◆ TASK STATEMENT ◆
Of all the lines in the entries below, give again exactly those starting at the line containing "on the tree's" and ending at the line containing "(p108126, the engine's", both ends included, and no others.

+ + + + +

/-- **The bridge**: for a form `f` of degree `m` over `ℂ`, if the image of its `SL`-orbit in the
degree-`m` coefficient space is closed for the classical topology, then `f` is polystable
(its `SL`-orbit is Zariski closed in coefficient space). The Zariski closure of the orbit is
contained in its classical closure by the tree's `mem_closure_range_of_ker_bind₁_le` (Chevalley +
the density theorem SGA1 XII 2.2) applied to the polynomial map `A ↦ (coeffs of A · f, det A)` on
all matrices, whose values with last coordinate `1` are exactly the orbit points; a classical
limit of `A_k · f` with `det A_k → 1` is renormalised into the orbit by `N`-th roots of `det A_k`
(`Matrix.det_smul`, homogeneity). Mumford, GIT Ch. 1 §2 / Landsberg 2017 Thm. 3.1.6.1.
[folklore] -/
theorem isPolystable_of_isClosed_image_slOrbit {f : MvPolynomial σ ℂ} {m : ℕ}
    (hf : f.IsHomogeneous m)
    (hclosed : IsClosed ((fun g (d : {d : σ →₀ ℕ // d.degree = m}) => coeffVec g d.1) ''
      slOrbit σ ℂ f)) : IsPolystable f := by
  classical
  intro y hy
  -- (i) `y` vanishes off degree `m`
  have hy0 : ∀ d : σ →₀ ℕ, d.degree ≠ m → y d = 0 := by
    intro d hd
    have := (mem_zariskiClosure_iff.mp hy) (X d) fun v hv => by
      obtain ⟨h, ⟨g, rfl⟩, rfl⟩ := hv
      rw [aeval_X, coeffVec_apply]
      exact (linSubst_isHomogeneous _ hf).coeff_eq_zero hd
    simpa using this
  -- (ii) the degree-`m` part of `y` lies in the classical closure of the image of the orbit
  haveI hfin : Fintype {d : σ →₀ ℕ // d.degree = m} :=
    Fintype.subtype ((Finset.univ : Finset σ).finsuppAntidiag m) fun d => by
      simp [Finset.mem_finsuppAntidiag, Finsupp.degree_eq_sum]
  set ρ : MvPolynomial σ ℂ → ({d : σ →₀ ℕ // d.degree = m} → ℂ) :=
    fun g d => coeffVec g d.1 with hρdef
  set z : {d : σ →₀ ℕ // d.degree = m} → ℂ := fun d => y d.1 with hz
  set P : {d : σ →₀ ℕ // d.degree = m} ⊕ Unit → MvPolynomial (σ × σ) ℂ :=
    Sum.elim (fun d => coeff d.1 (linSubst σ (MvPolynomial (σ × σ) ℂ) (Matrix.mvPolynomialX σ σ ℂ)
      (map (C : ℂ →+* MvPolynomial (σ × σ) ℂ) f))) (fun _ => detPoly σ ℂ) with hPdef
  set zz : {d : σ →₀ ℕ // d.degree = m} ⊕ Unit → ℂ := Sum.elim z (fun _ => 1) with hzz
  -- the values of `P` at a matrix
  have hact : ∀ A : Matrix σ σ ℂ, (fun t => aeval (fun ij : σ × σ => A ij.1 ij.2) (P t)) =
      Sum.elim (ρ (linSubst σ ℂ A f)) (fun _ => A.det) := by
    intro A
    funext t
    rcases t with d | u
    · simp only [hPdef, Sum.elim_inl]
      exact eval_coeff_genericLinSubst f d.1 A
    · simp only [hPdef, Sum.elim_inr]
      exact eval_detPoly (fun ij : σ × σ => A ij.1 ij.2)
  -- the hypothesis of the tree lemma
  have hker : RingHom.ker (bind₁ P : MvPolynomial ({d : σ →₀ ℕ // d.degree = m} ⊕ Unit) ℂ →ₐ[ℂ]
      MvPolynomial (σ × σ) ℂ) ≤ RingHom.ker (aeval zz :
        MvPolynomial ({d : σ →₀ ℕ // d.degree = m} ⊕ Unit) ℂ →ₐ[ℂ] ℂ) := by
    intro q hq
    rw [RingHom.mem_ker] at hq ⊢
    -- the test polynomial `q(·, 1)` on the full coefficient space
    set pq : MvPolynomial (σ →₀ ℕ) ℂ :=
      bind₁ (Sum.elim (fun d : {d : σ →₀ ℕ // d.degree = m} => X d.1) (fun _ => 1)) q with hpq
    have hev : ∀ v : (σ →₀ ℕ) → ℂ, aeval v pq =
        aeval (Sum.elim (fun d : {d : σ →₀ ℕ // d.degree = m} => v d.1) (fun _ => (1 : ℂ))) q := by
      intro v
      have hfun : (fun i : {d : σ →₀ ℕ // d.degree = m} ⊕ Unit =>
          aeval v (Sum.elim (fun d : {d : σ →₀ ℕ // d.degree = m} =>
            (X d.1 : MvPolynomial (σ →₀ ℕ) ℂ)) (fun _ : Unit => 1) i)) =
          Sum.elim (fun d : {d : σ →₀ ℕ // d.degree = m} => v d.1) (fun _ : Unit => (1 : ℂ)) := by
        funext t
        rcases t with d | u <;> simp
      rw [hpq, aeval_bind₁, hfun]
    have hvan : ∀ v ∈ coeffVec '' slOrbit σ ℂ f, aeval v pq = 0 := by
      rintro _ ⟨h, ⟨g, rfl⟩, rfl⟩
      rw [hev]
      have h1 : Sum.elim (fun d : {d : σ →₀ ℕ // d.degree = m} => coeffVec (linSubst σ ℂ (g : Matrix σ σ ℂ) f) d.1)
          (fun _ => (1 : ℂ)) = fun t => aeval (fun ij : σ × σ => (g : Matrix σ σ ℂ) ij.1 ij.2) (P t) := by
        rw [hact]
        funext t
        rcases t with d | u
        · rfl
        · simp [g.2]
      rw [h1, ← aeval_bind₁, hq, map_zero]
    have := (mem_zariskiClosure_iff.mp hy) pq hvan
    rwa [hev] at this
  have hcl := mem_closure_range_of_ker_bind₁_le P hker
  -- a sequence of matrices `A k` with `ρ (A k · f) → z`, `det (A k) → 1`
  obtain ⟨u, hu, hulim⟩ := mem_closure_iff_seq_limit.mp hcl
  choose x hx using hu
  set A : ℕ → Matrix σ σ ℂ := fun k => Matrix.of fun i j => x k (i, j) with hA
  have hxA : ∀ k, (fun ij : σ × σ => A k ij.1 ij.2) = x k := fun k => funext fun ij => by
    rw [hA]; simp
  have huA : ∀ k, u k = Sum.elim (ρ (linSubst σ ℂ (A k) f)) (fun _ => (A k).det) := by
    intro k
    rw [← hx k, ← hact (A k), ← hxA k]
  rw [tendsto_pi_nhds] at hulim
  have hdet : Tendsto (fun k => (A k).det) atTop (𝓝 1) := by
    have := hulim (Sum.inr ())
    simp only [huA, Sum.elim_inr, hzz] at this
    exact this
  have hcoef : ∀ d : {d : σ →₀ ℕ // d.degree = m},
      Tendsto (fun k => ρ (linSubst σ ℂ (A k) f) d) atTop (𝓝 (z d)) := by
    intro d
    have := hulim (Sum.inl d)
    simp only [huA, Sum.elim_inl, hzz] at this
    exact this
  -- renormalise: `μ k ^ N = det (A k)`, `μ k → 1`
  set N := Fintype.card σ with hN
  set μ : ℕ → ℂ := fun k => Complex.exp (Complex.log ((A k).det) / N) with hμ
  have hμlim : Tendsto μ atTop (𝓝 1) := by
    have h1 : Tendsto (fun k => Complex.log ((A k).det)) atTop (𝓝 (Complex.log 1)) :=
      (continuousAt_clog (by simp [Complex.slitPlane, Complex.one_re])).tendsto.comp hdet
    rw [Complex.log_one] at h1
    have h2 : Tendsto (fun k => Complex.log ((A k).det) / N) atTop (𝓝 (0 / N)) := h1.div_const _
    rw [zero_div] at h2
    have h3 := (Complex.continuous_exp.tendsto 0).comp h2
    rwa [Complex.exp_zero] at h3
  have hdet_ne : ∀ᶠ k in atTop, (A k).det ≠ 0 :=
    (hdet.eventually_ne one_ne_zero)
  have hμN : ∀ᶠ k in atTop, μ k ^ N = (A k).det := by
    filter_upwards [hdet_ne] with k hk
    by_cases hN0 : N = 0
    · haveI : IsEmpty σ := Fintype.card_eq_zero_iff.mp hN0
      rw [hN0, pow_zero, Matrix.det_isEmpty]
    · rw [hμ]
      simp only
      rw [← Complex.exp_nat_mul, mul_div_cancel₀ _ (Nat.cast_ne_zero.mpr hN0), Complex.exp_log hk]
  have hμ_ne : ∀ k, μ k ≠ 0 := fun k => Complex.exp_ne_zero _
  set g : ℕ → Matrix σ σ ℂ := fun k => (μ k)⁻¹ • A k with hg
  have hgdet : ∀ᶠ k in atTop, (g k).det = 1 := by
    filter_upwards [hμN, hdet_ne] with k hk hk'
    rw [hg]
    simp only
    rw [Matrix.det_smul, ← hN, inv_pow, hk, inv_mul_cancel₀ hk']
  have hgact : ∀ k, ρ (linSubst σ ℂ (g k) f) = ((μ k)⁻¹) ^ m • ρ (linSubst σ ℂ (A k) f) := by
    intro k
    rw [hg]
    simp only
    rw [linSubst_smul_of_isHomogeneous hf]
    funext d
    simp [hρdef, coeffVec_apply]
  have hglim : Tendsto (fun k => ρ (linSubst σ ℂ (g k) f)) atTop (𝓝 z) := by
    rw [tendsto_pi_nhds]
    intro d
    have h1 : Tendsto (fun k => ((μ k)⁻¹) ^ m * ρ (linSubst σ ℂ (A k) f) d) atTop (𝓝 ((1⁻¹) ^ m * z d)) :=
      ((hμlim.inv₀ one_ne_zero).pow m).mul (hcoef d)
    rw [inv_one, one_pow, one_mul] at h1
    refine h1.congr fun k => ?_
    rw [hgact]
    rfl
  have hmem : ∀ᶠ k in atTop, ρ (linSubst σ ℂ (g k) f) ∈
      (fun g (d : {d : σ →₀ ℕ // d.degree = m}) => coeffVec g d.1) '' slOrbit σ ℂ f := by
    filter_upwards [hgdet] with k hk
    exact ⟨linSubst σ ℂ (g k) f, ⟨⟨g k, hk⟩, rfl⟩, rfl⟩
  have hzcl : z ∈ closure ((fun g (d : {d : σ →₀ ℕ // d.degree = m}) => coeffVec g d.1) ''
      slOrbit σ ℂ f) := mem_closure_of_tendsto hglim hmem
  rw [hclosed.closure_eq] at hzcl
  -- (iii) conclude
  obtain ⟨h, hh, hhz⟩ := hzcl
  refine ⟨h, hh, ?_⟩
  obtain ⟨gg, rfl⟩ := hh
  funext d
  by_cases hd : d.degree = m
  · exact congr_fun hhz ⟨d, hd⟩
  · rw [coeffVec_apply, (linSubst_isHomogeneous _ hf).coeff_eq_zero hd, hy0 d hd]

+ + + + +

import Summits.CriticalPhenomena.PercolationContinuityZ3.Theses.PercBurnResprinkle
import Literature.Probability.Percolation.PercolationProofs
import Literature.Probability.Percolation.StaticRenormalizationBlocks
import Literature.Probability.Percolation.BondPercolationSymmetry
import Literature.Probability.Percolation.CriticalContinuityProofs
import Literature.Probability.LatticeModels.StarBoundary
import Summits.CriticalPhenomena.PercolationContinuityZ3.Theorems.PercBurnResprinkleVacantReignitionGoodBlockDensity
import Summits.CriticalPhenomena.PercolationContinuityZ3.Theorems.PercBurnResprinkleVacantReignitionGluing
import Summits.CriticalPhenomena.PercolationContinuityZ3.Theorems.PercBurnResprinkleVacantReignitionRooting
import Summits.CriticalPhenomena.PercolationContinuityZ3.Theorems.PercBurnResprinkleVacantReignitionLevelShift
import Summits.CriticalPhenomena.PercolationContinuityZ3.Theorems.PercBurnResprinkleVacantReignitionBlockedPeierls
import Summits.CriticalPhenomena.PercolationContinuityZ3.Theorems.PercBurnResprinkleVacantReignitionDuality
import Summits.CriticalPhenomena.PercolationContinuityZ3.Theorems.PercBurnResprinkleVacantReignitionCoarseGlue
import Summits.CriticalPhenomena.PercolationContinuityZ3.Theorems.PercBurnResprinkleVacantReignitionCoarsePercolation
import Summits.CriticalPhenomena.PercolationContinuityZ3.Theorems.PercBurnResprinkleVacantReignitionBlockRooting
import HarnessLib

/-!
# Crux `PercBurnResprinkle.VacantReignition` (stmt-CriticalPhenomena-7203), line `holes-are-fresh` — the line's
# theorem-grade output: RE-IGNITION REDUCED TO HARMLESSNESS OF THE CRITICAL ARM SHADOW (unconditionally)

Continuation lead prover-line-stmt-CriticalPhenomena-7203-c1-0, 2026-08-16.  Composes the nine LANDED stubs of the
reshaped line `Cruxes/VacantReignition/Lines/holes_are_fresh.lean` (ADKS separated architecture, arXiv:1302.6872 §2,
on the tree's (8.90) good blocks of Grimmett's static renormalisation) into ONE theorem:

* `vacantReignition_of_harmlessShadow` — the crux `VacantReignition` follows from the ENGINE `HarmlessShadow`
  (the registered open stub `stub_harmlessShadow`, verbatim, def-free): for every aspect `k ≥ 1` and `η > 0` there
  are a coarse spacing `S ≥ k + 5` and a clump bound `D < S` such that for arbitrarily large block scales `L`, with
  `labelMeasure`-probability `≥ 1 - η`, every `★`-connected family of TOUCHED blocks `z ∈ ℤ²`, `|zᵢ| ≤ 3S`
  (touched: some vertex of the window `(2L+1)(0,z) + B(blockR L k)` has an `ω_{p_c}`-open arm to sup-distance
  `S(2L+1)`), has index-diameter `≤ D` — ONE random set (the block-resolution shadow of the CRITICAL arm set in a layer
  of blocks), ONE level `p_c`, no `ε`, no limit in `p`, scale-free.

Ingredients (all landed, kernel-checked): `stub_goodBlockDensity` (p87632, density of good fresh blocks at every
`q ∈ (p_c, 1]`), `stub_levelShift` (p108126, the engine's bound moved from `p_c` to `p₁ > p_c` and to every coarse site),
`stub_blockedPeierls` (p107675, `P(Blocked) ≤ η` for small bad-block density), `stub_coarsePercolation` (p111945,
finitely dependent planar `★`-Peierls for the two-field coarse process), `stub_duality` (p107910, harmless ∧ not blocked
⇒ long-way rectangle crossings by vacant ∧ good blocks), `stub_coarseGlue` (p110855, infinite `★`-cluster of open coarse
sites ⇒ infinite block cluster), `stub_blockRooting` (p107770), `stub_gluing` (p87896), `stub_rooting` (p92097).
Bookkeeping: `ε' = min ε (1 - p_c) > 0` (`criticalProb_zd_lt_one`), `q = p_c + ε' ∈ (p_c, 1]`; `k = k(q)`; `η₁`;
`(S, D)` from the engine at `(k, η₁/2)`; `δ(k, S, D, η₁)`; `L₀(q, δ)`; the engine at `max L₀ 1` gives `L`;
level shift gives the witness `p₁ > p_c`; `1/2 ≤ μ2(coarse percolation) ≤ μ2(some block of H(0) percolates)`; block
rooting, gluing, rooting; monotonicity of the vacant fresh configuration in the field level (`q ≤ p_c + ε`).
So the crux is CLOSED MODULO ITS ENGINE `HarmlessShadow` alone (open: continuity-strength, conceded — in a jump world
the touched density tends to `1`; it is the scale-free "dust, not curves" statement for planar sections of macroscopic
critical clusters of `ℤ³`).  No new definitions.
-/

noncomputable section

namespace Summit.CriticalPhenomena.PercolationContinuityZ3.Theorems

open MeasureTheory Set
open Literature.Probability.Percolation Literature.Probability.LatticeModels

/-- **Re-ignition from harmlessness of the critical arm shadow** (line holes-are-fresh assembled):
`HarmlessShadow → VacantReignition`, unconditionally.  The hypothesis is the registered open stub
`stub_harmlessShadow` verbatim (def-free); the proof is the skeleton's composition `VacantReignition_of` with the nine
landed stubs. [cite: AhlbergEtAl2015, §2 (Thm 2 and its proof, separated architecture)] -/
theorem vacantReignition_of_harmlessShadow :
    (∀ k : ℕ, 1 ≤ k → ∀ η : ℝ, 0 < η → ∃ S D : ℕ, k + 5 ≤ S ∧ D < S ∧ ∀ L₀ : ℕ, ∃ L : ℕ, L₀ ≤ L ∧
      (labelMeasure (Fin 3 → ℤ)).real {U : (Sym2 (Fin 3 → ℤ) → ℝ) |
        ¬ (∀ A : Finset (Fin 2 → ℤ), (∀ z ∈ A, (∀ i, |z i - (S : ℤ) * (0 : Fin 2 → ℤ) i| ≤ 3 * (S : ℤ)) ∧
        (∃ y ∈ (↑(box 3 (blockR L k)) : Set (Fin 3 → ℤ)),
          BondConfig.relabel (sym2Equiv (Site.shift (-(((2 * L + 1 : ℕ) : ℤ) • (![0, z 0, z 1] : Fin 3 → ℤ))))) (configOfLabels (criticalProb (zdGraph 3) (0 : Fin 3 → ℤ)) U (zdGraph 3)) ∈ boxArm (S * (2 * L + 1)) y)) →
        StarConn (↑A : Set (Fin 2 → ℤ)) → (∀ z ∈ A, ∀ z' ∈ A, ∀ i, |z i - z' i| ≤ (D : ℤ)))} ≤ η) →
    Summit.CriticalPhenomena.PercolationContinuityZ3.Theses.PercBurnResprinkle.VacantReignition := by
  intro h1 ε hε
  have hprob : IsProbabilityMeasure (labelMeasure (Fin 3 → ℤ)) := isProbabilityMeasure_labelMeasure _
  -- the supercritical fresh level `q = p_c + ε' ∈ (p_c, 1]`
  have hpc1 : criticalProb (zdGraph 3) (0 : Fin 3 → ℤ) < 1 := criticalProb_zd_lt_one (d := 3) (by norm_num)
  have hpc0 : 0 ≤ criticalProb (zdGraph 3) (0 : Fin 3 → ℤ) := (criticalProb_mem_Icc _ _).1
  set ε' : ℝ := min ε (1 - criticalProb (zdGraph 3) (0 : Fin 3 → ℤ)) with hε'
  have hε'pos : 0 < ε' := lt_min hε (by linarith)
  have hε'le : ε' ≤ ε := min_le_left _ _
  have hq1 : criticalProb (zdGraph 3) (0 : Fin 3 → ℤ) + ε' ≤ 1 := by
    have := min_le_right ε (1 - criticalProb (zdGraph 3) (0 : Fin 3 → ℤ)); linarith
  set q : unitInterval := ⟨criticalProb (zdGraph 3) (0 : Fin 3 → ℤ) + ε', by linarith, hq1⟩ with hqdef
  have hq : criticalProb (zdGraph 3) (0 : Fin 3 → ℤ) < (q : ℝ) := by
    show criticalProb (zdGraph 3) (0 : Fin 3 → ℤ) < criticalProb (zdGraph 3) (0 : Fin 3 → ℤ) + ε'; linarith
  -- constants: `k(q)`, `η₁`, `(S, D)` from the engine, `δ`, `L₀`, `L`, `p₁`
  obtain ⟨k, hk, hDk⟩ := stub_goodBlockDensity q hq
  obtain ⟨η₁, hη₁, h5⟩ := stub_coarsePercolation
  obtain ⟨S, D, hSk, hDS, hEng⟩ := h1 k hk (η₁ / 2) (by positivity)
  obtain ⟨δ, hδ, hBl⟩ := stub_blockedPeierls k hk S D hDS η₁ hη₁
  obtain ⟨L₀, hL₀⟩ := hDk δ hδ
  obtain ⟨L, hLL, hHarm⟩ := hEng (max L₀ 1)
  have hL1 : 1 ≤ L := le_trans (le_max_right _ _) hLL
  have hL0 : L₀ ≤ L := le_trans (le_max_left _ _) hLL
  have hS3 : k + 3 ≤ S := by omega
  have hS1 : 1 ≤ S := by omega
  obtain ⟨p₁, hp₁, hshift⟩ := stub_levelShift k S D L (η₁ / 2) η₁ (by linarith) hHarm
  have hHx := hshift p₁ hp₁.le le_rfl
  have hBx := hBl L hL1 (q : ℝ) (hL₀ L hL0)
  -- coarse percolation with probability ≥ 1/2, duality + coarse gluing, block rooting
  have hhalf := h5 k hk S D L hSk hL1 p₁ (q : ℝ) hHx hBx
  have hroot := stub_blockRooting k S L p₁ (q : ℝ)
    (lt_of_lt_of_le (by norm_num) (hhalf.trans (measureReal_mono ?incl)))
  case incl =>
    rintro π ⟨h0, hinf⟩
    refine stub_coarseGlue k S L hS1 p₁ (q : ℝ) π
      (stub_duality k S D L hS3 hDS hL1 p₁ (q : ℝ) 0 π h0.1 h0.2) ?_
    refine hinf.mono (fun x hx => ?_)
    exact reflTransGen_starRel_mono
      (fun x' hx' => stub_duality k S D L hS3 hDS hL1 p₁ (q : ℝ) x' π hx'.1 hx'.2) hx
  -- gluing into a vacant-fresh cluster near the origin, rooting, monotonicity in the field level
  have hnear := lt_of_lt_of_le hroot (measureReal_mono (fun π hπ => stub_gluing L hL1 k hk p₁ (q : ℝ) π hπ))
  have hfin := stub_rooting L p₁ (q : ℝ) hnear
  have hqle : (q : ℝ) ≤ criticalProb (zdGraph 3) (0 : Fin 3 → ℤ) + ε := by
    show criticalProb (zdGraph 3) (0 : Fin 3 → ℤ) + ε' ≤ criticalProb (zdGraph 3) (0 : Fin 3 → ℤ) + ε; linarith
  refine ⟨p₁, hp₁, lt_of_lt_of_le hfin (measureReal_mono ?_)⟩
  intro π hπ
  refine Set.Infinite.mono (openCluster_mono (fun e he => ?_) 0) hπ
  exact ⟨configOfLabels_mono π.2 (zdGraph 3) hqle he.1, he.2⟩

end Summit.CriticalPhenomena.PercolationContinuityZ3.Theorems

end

+ + + + +

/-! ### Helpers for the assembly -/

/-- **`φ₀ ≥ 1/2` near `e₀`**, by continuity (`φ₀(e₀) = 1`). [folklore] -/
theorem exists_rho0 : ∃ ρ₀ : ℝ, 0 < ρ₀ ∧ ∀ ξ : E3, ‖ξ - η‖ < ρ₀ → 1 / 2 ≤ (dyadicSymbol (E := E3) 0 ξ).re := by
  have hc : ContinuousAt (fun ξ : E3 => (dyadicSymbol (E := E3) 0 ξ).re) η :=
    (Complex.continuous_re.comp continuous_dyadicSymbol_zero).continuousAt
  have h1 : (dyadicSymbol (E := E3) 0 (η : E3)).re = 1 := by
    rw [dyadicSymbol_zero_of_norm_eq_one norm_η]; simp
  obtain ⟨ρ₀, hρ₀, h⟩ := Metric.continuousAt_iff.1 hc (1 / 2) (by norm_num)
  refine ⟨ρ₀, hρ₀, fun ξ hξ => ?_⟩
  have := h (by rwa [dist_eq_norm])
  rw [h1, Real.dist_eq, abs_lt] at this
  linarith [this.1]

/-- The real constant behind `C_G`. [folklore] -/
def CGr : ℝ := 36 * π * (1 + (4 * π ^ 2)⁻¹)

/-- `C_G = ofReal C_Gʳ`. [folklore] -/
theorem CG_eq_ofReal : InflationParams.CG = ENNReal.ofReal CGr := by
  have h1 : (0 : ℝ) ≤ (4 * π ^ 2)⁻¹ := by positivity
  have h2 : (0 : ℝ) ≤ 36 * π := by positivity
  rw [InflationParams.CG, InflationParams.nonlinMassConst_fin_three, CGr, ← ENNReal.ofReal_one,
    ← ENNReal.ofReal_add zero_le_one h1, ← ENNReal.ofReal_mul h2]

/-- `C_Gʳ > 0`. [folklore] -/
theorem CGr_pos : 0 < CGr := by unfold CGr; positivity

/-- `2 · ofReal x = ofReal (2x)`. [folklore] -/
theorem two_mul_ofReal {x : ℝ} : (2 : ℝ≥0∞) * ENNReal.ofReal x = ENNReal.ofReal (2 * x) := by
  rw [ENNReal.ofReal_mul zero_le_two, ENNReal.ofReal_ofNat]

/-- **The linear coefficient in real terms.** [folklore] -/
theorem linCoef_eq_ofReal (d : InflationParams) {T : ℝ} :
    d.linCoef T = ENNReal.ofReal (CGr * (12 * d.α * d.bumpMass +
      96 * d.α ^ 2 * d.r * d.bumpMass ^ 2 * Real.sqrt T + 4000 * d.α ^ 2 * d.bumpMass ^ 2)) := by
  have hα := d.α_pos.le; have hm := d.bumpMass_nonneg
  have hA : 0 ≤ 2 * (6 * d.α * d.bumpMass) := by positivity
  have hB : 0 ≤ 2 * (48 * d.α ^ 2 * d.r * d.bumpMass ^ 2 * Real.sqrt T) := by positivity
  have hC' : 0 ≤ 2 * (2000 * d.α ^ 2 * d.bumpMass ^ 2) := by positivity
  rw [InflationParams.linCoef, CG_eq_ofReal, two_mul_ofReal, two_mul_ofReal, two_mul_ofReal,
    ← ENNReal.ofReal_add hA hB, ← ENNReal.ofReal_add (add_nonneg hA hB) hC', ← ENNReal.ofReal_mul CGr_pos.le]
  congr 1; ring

+ + + + +

◆ ANSWER FOR THE TASK ◆
on the tree's (8.90) good blocks of Grimmett's static renormalisation) into ONE theorem:

* `vacantReignition_of_harmlessShadow` — the crux `VacantReignition` follows from the ENGINE `HarmlessShadow`
  (the registered open stub `stub_harmlessShadow`, verbatim, def-free): for every aspect `k ≥ 1` and `η > 0` there
  are a coarse spacing `S ≥ k + 5` and a clump bound `D < S` such that for arbitrarily large block scales `L`, with
  `labelMeasure`-probability `≥ 1 - η`, every `★`-connected family of TOUCHED blocks `z ∈ ℤ²`, `|zᵢ| ≤ 3S`
  (touched: some vertex of the window `(2L+1)(0,z) + B(blockR L k)` has an `ω_{p_c}`-open arm to sup-distance
  `S(2L+1)`), has index-diameter `≤ D` — ONE random set (the block-resolution shadow of the CRITICAL arm set in a layer
  of blocks), ONE level `p_c`, no `ε`, no limit in `p`, scale-free.

Ingredients (all landed, kernel-checked): `stub_goodBlockDensity` (p87632, density of good fresh blocks at every
`q ∈ (p_c, 1]`), `stub_levelShift` (p108126, the engine's bound moved from `p_c` to `p₁ > p_c` and to every coarse site),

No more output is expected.